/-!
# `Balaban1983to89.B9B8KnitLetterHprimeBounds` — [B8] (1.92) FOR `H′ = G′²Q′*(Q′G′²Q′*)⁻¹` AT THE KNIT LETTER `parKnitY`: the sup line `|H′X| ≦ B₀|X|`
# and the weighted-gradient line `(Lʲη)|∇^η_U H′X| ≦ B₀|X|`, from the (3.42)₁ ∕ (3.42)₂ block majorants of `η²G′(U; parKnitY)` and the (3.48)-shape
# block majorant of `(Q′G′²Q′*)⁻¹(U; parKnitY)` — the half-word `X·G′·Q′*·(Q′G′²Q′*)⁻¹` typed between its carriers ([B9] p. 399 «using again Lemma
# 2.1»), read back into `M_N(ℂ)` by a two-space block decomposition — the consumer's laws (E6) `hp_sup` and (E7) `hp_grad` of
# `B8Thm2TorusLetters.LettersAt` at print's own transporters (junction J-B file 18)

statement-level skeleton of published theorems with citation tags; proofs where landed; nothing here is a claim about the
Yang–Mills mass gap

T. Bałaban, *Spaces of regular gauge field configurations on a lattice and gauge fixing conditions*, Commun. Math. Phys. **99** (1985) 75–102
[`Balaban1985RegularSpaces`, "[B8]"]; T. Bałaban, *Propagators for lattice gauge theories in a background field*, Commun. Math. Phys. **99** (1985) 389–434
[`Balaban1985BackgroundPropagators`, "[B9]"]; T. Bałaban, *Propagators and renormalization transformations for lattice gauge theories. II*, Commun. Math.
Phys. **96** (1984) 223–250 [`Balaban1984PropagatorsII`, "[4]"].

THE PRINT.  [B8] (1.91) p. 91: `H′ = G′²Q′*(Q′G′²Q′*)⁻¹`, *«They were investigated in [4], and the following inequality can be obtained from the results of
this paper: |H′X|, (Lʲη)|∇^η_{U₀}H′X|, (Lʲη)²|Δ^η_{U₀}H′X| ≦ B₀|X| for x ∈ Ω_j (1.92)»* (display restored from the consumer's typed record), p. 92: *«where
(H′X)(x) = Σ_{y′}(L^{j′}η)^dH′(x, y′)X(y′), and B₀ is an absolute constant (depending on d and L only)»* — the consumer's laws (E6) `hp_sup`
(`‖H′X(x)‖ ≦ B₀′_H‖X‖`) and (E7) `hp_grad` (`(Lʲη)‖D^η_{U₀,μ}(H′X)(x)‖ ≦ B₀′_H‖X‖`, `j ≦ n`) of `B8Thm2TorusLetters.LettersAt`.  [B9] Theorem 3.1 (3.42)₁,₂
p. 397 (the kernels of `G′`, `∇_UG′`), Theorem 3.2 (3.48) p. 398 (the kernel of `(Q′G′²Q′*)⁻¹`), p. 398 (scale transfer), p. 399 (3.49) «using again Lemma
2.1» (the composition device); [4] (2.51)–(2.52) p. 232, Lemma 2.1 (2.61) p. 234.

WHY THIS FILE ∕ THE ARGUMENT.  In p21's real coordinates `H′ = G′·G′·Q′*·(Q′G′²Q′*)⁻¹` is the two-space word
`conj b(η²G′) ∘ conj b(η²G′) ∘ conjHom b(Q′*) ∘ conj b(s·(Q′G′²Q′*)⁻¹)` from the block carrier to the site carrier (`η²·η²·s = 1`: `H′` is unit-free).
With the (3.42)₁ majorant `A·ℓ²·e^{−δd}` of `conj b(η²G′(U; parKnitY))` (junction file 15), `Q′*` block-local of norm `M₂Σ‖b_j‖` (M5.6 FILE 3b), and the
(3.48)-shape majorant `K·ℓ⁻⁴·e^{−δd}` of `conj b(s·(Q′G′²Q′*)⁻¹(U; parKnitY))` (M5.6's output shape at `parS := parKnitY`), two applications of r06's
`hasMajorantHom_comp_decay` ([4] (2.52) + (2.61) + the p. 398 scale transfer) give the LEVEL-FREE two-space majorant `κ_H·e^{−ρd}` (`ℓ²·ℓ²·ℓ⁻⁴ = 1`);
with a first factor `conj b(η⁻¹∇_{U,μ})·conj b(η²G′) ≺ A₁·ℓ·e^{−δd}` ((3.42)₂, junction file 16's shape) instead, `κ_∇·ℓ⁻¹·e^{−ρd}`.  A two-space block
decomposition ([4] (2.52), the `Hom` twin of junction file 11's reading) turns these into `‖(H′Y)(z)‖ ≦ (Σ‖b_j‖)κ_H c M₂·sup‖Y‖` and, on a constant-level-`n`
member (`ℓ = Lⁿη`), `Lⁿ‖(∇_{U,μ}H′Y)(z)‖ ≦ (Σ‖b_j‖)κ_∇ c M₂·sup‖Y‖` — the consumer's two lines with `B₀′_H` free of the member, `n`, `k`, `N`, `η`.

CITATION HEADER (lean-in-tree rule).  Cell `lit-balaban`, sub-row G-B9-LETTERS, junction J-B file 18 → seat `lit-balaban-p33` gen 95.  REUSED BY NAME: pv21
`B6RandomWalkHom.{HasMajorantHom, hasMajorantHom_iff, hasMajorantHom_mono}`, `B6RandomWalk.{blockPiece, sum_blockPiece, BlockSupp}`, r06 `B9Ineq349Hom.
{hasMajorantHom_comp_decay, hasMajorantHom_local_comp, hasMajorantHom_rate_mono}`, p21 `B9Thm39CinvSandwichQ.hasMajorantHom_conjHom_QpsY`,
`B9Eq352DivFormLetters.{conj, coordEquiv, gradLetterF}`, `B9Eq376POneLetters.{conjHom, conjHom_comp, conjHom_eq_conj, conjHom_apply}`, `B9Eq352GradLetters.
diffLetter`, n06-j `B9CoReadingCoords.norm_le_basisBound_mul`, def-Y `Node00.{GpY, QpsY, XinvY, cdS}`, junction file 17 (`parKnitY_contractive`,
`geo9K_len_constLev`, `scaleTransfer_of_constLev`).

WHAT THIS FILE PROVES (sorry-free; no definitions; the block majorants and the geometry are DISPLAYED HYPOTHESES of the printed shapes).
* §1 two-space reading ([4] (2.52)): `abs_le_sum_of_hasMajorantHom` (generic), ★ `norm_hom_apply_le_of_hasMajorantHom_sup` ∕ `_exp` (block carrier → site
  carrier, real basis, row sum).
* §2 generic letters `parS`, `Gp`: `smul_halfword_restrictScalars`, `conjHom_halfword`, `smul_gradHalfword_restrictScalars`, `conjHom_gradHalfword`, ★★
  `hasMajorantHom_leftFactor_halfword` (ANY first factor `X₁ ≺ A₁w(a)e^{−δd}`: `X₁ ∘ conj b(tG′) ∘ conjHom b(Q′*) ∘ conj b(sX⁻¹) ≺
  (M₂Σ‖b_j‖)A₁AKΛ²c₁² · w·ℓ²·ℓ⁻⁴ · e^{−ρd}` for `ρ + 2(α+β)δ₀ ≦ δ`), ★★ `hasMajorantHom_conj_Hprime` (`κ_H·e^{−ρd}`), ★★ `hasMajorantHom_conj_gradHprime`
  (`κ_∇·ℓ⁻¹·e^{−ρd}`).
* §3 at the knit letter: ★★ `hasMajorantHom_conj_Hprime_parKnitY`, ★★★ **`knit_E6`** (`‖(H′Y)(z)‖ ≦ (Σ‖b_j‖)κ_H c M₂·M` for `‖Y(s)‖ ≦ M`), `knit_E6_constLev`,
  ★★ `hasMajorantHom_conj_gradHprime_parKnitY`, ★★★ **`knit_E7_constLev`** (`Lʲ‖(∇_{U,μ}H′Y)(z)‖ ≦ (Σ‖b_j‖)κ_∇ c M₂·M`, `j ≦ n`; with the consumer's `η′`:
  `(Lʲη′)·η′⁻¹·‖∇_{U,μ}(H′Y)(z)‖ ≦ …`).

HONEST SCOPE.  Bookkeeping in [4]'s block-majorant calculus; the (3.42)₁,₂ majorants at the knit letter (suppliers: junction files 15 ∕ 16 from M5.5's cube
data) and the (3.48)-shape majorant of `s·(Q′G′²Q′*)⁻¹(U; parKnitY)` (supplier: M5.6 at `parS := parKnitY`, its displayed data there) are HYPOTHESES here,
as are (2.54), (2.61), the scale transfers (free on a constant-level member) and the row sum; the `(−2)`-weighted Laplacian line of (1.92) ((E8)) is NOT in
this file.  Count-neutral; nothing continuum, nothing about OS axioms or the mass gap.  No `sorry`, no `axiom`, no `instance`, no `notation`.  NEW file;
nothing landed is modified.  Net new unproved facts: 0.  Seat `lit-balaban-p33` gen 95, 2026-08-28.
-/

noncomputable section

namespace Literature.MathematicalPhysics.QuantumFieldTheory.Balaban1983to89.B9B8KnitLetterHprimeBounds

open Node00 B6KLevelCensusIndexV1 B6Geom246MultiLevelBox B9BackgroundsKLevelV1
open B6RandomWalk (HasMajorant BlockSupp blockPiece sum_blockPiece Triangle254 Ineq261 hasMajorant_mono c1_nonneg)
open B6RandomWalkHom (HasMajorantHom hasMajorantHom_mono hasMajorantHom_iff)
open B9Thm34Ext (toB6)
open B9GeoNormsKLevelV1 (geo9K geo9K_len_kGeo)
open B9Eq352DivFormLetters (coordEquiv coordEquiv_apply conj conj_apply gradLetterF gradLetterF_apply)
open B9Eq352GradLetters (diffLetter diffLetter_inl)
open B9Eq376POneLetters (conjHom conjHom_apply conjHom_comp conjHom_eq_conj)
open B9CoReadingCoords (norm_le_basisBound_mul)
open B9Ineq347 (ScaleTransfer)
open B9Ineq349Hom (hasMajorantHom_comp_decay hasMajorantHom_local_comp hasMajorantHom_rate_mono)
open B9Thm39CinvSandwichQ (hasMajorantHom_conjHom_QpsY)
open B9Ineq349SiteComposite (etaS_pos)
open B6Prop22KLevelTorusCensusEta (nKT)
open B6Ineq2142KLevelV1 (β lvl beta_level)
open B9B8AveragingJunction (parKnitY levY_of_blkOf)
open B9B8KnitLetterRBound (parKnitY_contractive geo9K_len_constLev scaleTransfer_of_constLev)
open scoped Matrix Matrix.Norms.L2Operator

(Exercise directions) What lines of the material contain "HYPOTHESES"? Show them.

(Exercise result)
WHAT THIS FILE PROVES (sorry-free; no definitions; the block majorants and the geometry are DISPLAYED HYPOTHESES of the printed shapes).
data) and the (3.48)-shape majorant of `s·(Q′G′²Q′*)⁻¹(U; parKnitY)` (supplier: M5.6 at `parS := parKnitY`, its displayed data there) are HYPOTHESES here,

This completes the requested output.